# Import Libraries

In [17]:
import tensorly as tl
from tensorly.decomposition import parafac
from tensorly.decomposition import tucker
from tensorly.decomposition import tensor_train
from tensorly.decomposition import tensor_train
from tensorly import tt_to_tensor
from tensorly.decomposition import matrix_product_state
from __future__ import print_function, division
import numpy as np
import pandas as pd
import torch
import torch.nn as nn
import torch.nn.functional as F
from torch.autograd import Variable
import torch.optim as optim
import torchvision
from torchvision import datasets, models, transforms, utils
from torch.utils.data import Dataset, DataLoader
import matplotlib.pyplot as plt
import time
import os
import copy

print("PyTorch Version:", torch.__version__)
print("Torchvision Version:", torchvision.__version__)
print("GPU is available?", torch.cuda.is_available())

PyTorch Version: 1.13.1
Torchvision Version: 0.14.1
GPU is available? True


# Process Data

In [18]:
dtype = torch.float
device = torch.device("cuda:0" if torch.cuda.is_available() else "cpu")
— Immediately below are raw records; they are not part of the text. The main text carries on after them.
import Summits.PneNP.PneNP.Theorems.ExpanderLinearGeneratorsGridRoutingDefs

/-!
# PneNP / ExpanderLinearGenerators — skeleton steps: deriving a substitution instance of a
constant-size tautology from derived instances of its hypotheses (grid routing reduction, engine)

Route `PneNP/ExpanderLinearGenerators`, support for crux stmt-PneNP-11443. Third file of the
Urquhart–Fu / Ben-Sasson reduction. The substituted Tseitin clauses of the routing grid mention
`Θ(k)` pigeonhole variables each, so the truth-table transfer of
`TseitinDepthFregeTransfer.lean` (cost `2^{#variables}`) does not apply directly. Instead every
local implication is a SUBSTITUTION INSTANCE of a tautology in at most three schematic variables:

* `skeletonStep2S`, `skeletonStep1S` — let `Dsk` follow semantically from `G₁, G₂` (at most
  three variables in all); derive the skeleton sequent `⊢ Dsk, ¬G₁, ¬G₂` by truth table
  (`TextbookFrege.tautSeqS`, constant size), instantiate it by `θ` (`TextbookFrege.BD.subst`, size
  `× O(k)`), and cut the instances `¬Gᵢθ` away against given derivations `⊢ Gᵢθ, ¬R'`; result
  `⊢ Dsk θ, ¬R'` — `R'` being the big hypothesis (here `⋀ ontoPHP`), whose size only enters the
  line-size bound.
* `msum_ontoPhpClauses_le`, `ontoClauseExtractS` — size of the rendered bijective pigeonhole CNF
  and extraction `⊢ C, ¬⋀ontoPHP` of its clauses in the shape used by the steps.

References: J. R. Shoenfield, *Mathematical Logic* (1967), §3.1; the bookkeeping follows
`TseitinDepthFregeTransfer.transferS` (GIRS 2023, Lemma 10). Folklore.
-/

namespace Summit.PneNP.PneNP.Theorems.GridRouting

set_option linter.dupNamespace false -- `Summit.PneNP.PneNP.…`: summit = sub-problem (D-0017)

open Finset Literature.Computability.Complexity.PropForm
open Literature.Computability.Complexity (PropForm Clause CNF Literal eventually_pow_lt_two_rpow_rpow)
open Literature.Computability.MetaComplexity Literature.Computability.MetaComplexity.TextbookFrege
open Literature.Computability.MetaComplexity.KrajicekRamsey (litOf clauseOf ofCNF_eq_conjList
  subst_disjList size_subst_le altDepthAux_subst_le dd_clauseOf_le clauseExtractS dd_neg_ofCNF_le)

/-! ### Rendered clauses: semantics and small facts -/

/-- Unfolding the rendering of a clause. [folklore] -/
theorem clauseOf_cons (l : Literal ℕ) (c : Clause ℕ) :
    clauseOf (l :: c) = disj (litOf l) (clauseOf c) := by
  simp [clauseOf, disjList_cons]

/-- The empty clause renders as `⊥`. [folklore] -/
theorem clauseOf_nil : clauseOf ([] : Clause ℕ) = const false := rfl

/-- A positive literal renders as its variable. [folklore] -/
theorem litOf_true (x : ℕ) : litOf (x, true) = var x := rfl

/-- Semantics of a rendered clause: some literal is true. [folklore] -/
theorem eval_clauseOf (σ : ℕ → Bool) (c : Clause ℕ) :
    (clauseOf c).eval σ = c.any (Literal.eval σ) := by
  induction c with
  | nil => rfl
  | cons l c ih =>
    rw [clauseOf_cons, PropForm.eval, ih, List.any_cons]
    congr 1
    rcases l with ⟨x, b⟩
    cases b <;> simp [litOf, PropForm.eval, Literal.eval]

/-- The size of the rendering of an all-positive clause on `m` variables is `2m + 1`. [folklore] -/
theorem size_clauseOf_map_true (f : ℕ → ℕ) (L : List ℕ) :
    (clauseOf (L.map fun i => (f i, true))).size = 2 * L.length + 1 := by
  induction L with
  | nil => rfl
  | cons a L ih =>
    rw [List.map_cons, clauseOf_cons, List.length_cons, size, litOf_true, size, ih]
    ring

/-- Auxiliary depths of a rendered clause are at most `2`. [folklore] -/
theorem altDepthAux_clauseOf_le (c : Clause ℕ) (t : ℕ) : altDepthAux t (clauseOf c) ≤ 2 :=
  (altDepthAux_le_altDepth' t _).trans (altDepth_clauseOf_le c)

/-! ### The skeleton step -/

/-- `stepLines` is monotone. [folklore] -/
theorem stepLines_mono {m₁ m₁' m₂ m₂' : ℕ} (h₁ : m₁ ≤ m₁') (h₂ : m₂ ≤ m₂') :
    stepLines m₁ m₂ ≤ stepLines m₁' m₂' := by
  unfold stepLines; omega

/-- **Skeleton step (two hypotheses).** Let `Dsk` be a semantic consequence of `G₁, G₂`, all
three over the `≤ 3` variables `V`, of alternation depth `≤ 3` and total size `≤ 64`; let `θ`
substitute formulas of size `≤ Z₁` and auxiliary depth `≤ 2`; and let `⊢ Gᵢθ, ¬R'` be derivable
in `mᵢ` lines. Then `⊢ Dsk θ, ¬R'` is derivable in `stepLines m₁ m₂` lines: the skeleton sequent
`⊢ Dsk, ¬G₁, ¬G₂` by truth table (`tautSeqS`), its `θ`-instance by substitution (`BD.subst`), and
two cuts. [Shoenfield 1967, §3.1] [folklore] -/
theorem skeletonStep2S {D B m₁ m₂ Z₁ SR : ℕ} {R' Dsk G₁ G₂ : PropForm ℕ} {θ : ℕ → PropForm ℕ}
    (V : List ℕ) (hV : V.Nodup) (hV3 : V.length ≤ 3)
    (hvars : ∀ A ∈ [Dsk, neg G₁, neg G₂], ∀ x ∈ A.vars, x ∈ V)
    (htaut : ∀ τ : ℕ → Bool, G₁.eval τ = true → G₂.eval τ = true → Dsk.eval τ = true)
    (hq : ∀ A ∈ [Dsk, neg G₁, neg G₂], A.altDepth ≤ 3) (hS : msum [Dsk, neg G₁, neg G₂] ≤ 64)
    (hθZ : ∀ x, (θ x).size ≤ Z₁) (hZ1 : 1 ≤ Z₁) (hθT : ∀ x c, altDepthAux c (θ x) ≤ 2)
    (hR : (neg R').dd ≤ 4) (hRsz : R'.size ≤ SR)
    (hyp₁ : BD D B m₁ (disjList [G₁.subst θ, neg R']))
    (hyp₂ : BD D B m₂ (disjList [G₂.subst θ, neg R']))
    (hD : 13 ≤ D) (hB : 2880 * Z₁ + 8 * SR + 100 ≤ B) :
    BD D B (stepLines m₁ m₂) (disjList [Dsk.subst θ, neg R']) := by
  set Γ := [Dsk, neg G₁, neg G₂] with hΓ
  -- depth and size of the instances
  have hddθ : ∀ A ∈ Γ, (A.subst θ).dd ≤ 5 := fun A hA => by
    have h1 := altDepthAux_subst_le hθT A 3
    have h2 := altDepthAux_le_altDepth' 3 A
    have h3 := hq A hA
    unfold dd; omega
  have hszθ : ∀ A ∈ Γ, (A.subst θ).size + 1 ≤ 64 * Z₁ + 1 := fun A hA => by
    have h1 := size_subst_le hθZ hZ1 A
    have h2 : A.size < msum Γ := size_lt_msum hA
    have h3 : A.size * Z₁ ≤ 63 * Z₁ := Nat.mul_le_mul_right _ (by omega)
    omega
  -- (a) the skeleton sequent by truth table
  have ha : BD 11 2880 (tautLines 3 64) (disjList Γ) := by
    refine tautSeqS Γ V hV (N := 3) (q := 3) (S₀ := 64) hV3 (by simp [hΓ]) hvars ?_ hq hS
      (by omega) (by omega)
    intro τ
    by_cases h1 : G₁.eval τ = true
    · by_cases h2 : G₂.eval τ = true
      · exact ⟨Dsk, by simp [hΓ], htaut τ h1 h2⟩
      · exact ⟨neg G₂, by simp [hΓ], by simpa [eval] using h2⟩
    · exact ⟨neg G₁, by simp [hΓ], by simpa [eval] using h1⟩
  -- (b) its instance under `θ`
  have hb : BD D B (tautLines 3 64) (disjList (Γ.map (PropForm.subst θ))) := by
    have h := BD.subst (σ := θ) (T := 2) (Z := Z₁) hθT hθZ hZ1 ha
    rw [subst_disjList] at h
    exact h.weaken (by omega) (by nlinarith)
  have hmap : Γ.map (PropForm.subst θ) = [Dsk.subst θ, neg (G₁.subst θ), neg (G₂.subst θ)] := by
    rw [hΓ]; rfl
  rw [hmap] at hb
  set Dj := Dsk.subst θ with hDj
  set X₁ := G₁.subst θ with hX₁
  set X₂ := G₂.subst θ with hX₂
  have hddDj : Dj.dd ≤ 5 := hddθ Dsk (by simp [hΓ])
  have hszDj : Dj.size + 1 ≤ 64 * Z₁ + 1 := hszθ Dsk (by simp [hΓ])
  have hddX₁ : (neg X₁).dd ≤ 5 := by
    have := hddθ (neg G₁) (by simp [hΓ]); simpa [PropForm.subst] using this
  have hddX₂ : (neg X₂).dd ≤ 5 := by
    have := hddθ (neg G₂) (by simp [hΓ]); simpa [PropForm.subst] using this
  have hszX₁ : X₁.size + 2 ≤ 64 * Z₁ + 1 := by
    have := hszθ (neg G₁) (by simp [hΓ]); simpa [PropForm.subst, size] using this
  have hszX₂ : X₂.size + 2 ≤ 64 * Z₁ + 1 := by
    have := hszθ (neg G₂) (by simp [hΓ]); simpa [PropForm.subst, size] using this
  have hddX₁' : X₁.dd ≤ 5 := by
    rw [dd_neg] at hddX₁
    have := altDepthAux_le_altDepthAux_succ 3 1 X₁
    unfold dd; omega
  have hddX₂' : X₂.dd ≤ 5 := by
    rw [dd_neg] at hddX₂
    have := altDepthAux_le_altDepthAux_succ 3 1 X₂
    unfold dd; omega
  -- the common contexts
  have hctx : ∀ X ∈ [neg X₁, neg X₂, Dj, neg R'], X.dd ≤ 5 := by
    intro X hX
    simp only [List.mem_cons, List.not_mem_nil, or_false] at hX
    rcases hX with rfl | rfl | rfl | rfl
    · exact hddX₁
    · exact hddX₂
    · exact hddDj
    · omega
  -- (c) reorder to `⊢ ¬G₁θ, ¬G₂θ, Dj, ¬R'`
  have hc : BD D B (tautLines 3 64 + 50 * (4 + 1) ^ 2) (disjList [neg X₁, neg X₂, Dj, neg R']) := by
    refine subsetN (N := 4) hb ?_ hctx (by omega) ?_ (by simp) (by simp)
    · intro X hX
      simp only [List.mem_cons, List.not_mem_nil, or_false] at hX ⊢
      tauto
    · simp only [size_disjList_cons, size_disjList_nil, size]
      omega
  -- (d) cut `¬G₁θ` against `hyp₁`
  have hd1 : BD D B (m₁ + 50 * (4 + 1) ^ 2) (disjList [X₁, neg X₂, Dj, neg R']) := by
    refine subsetN (N := 4) hyp₁ ?_ ?_ (p := 5) (by omega) ?_ (by simp) (by simp)
    · intro X hX
      simp only [List.mem_cons, List.not_mem_nil, or_false] at hX ⊢
      tauto
    · intro X hX
      simp only [List.mem_cons, List.not_mem_nil, or_false] at hX
      rcases hX with rfl | rfl | rfl | rfl
      · exact hddX₁'
      · exact hddX₂
      · exact hddDj
      · omega
    · simp only [size_disjList_cons, size_disjList_nil, size]
      omega
  have hd2 : BD D B (m₁ + 50 * (4 + 1) ^ 2 + 6) (disjList [neg (neg X₁), neg X₂, Dj, neg R']) := by
    refine consNegNegS hd1 (hddX₁.trans (by omega)) ?_ ?_
    · refine (dd_neg_disjList_le (p := 5) fun Y hY => hctx Y (List.mem_cons_of_mem _ hY)).trans ?_
      omega
    · simp only [size_disjList_cons, size_disjList_nil, size]
      omega
  have hd3 : BD D B (tautLines 3 64 + 50 * (4 + 1) ^ 2 + (m₁ + 50 * (4 + 1) ^ 2 + 6) + 2)
      (disjList [neg X₂, Dj, neg R']) :=
    cutS hc hd2 (by simp only [size_disjList_cons, size_disjList_nil, size]; omega)
  -- (e) cut `¬G₂θ` against `hyp₂`
  have he1 : BD D B (m₂ + 50 * (3 + 1) ^ 2) (disjList [X₂, Dj, neg R']) := by
    refine subsetN (N := 3) hyp₂ ?_ ?_ (p := 5) (by omega) ?_ (by simp) (by simp)
    · intro X hX
      simp only [List.mem_cons, List.not_mem_nil, or_false] at hX ⊢
      tauto
    · intro X hX
      simp only [List.mem_cons, List.not_mem_nil, or_false] at hX
      rcases hX with rfl | rfl | rfl
      · exact hddX₂'
      · exact hddDj
      · omega
    · simp only [size_disjList_cons, size_disjList_nil, size]
      omega
  have he2 : BD D B (m₂ + 50 * (3 + 1) ^ 2 + 6) (disjList [neg (neg X₂), Dj, neg R']) := by
    refine consNegNegS he1 (hddX₂.trans (by omega)) ?_ ?_
    · refine (dd_neg_disjList_le (p := 5) fun Y hY => hctx Y
        (List.mem_cons_of_mem _ (List.mem_cons_of_mem _ hY))).trans ?_
      omega
    · simp only [size_disjList_cons, size_disjList_nil, size]
      omega
  have he3 := cutS hd3 he2 (by simp only [size_disjList_cons, size_disjList_nil, size]; omega)
  refine he3.mono ?_
  unfold stepLines
  omega

/-- **Skeleton step (one hypothesis).** As `skeletonStep2S` with a single hypothesis `G₁`.
[Shoenfield 1967, §3.1] [folklore] -/
theorem skeletonStep1S {D B m₁ Z₁ SR : ℕ} {R' Dsk G₁ : PropForm ℕ} {θ : ℕ → PropForm ℕ}
    (V : List ℕ) (hV : V.Nodup) (hV3 : V.length ≤ 3)
    (hvars : ∀ A ∈ [Dsk, neg G₁], ∀ x ∈ A.vars, x ∈ V)
    (htaut : ∀ τ : ℕ → Bool, G₁.eval τ = true → Dsk.eval τ = true)
    (hq : ∀ A ∈ [Dsk, neg G₁], A.altDepth ≤ 3) (hS : msum [Dsk, neg G₁] ≤ 64)
    (hθZ : ∀ x, (θ x).size ≤ Z₁) (hZ1 : 1 ≤ Z₁) (hθT : ∀ x c, altDepthAux c (θ x) ≤ 2)
    (hR : (neg R').dd ≤ 4) (hRsz : R'.size ≤ SR)
    (hyp₁ : BD D B m₁ (disjList [G₁.subst θ, neg R']))
    (hD : 13 ≤ D) (hB : 2880 * Z₁ + 8 * SR + 100 ≤ B) :
    BD D B (stepLines m₁ 0) (disjList [Dsk.subst θ, neg R']) := by
  set Γ := [Dsk, neg G₁] with hΓ
  have hddθ : ∀ A ∈ Γ, (A.subst θ).dd ≤ 5 := fun A hA => by
    have h1 := altDepthAux_subst_le hθT A 3
    have h2 := altDepthAux_le_altDepth' 3 A
    have h3 := hq A hA
    unfold dd; omega
  have hszθ : ∀ A ∈ Γ, (A.subst θ).size + 1 ≤ 64 * Z₁ + 1 := fun A hA => by
    have h1 := size_subst_le hθZ hZ1 A
    have h2 : A.size < msum Γ := size_lt_msum hA
    have h3 : A.size * Z₁ ≤ 63 * Z₁ := Nat.mul_le_mul_right _ (by omega)
    omega
  have ha : BD 11 2880 (tautLines 3 64) (disjList Γ) := by
    refine tautSeqS Γ V hV (N := 3) (q := 3) (S₀ := 64) hV3 (by simp [hΓ]) hvars ?_ hq hS
      (by omega) (by omega)
    intro τ
    by_cases h1 : G₁.eval τ = true
    · exact ⟨Dsk, by simp [hΓ], htaut τ h1⟩
    · exact ⟨neg G₁, by simp [hΓ], by simpa [eval] using h1⟩
  have hb : BD D B (tautLines 3 64) (disjList (Γ.map (PropForm.subst θ))) := by
    have h := BD.subst (σ := θ) (T := 2) (Z := Z₁) hθT hθZ hZ1 ha
    rw [subst_disjList] at h
    exact h.weaken (by omega) (by nlinarith)
  have hmap : Γ.map (PropForm.subst θ) = [Dsk.subst θ, neg (G₁.subst θ)] := by rw [hΓ]; rfl
  rw [hmap] at hb
  set Dj := Dsk.subst θ with hDj
  set X₁ := G₁.subst θ with hX₁
  have hddDj : Dj.dd ≤ 5 := hddθ Dsk (by simp [hΓ])
  have hszDj : Dj.size + 1 ≤ 64 * Z₁ + 1 := hszθ Dsk (by simp [hΓ])
  have hddX₁ : (neg X₁).dd ≤ 5 := by
    have := hddθ (neg G₁) (by simp [hΓ]); simpa [PropForm.subst] using this
  have hszX₁ : X₁.size + 2 ≤ 64 * Z₁ + 1 := by
    have := hszθ (neg G₁) (by simp [hΓ]); simpa [PropForm.subst, size] using this
  have hddX₁' : X₁.dd ≤ 5 := by
    rw [dd_neg] at hddX₁
    have := altDepthAux_le_altDepthAux_succ 3 1 X₁
    unfold dd; omega
  have hctx : ∀ X ∈ [neg X₁, Dj, neg R'], X.dd ≤ 5 := by
    intro X hX
    simp only [List.mem_cons, List.not_mem_nil, or_false] at hX
    rcases hX with rfl | rfl | rfl
    · exact hddX₁
    · exact hddDj
    · omega
  have hc : BD D B (tautLines 3 64 + 50 * (3 + 1) ^ 2) (disjList [neg X₁, Dj, neg R']) := by
    refine subsetN (N := 3) hb ?_ hctx (by omega) ?_ (by simp) (by simp)
    · intro X hX
      simp only [List.mem_cons, List.not_mem_nil, or_false] at hX ⊢
      tauto
    · simp only [size_disjList_cons, size_disjList_nil, size]
      omega
  have hd1 : BD D B (m₁ + 50 * (3 + 1) ^ 2) (disjList [X₁, Dj, neg R']) := by
    refine subsetN (N := 3) hyp₁ ?_ ?_ (p := 5) (by omega) ?_ (by simp) (by simp)
    · intro X hX
      simp only [List.mem_cons, List.not_mem_nil, or_false] at hX ⊢
      tauto
    · intro X hX
      simp only [List.mem_cons, List.not_mem_nil, or_false] at hX
      rcases hX with rfl | rfl | rfl
      · exact hddX₁'
      · exact hddDj
      · omega
    · simp only [size_disjList_cons, size_disjList_nil, size]
      omega
  have hd2 : BD D B (m₁ + 50 * (3 + 1) ^ 2 + 6) (disjList [neg (neg X₁), Dj, neg R']) := by
    refine consNegNegS hd1 (hddX₁.trans (by omega)) ?_ ?_
    · refine (dd_neg_disjList_le (p := 5) fun Y hY => hctx Y (List.mem_cons_of_mem _ hY)).trans ?_
      omega
    · simp only [size_disjList_cons, size_disjList_nil, size]
      omega
  have hd3 := cutS hc hd2 (by simp only [size_disjList_cons, size_disjList_nil, size]; omega)
  refine hd3.mono ?_
  unfold stepLines
  omega

end Summit.PneNP.PneNP.Theorems.GridRouting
# Convert to tensor and scale to [0, 1]
ts = transforms.Compose([transforms.ToTensor(), transforms.Normalize((0,), (1,))])
mnist_trainset = datasets.MNIST('../data', train=True, download=True, transform=ts)
mnist_testset = datasets.MNIST(root='../data', train=False, download=True, transform=ts)

In [19]:
from torch.utils.data import Subset
train_subset_size = int(0.1 * len(mnist_trainset))
test_subset_size = int(0.0999 * len(mnist_testset))
train_indices = list(range(len(mnist_trainset)))
test_indices = list(range(len(mnist_testset)))

# set the seed 
seed_value = 10
np.random.seed(seed_value)

np.random.shuffle(train_indices)
np.random.shuffle(test_indices)

train_subset_indices = train_indices[:train_subset_size]
test_subset_indices = test_indices[:test_subset_size]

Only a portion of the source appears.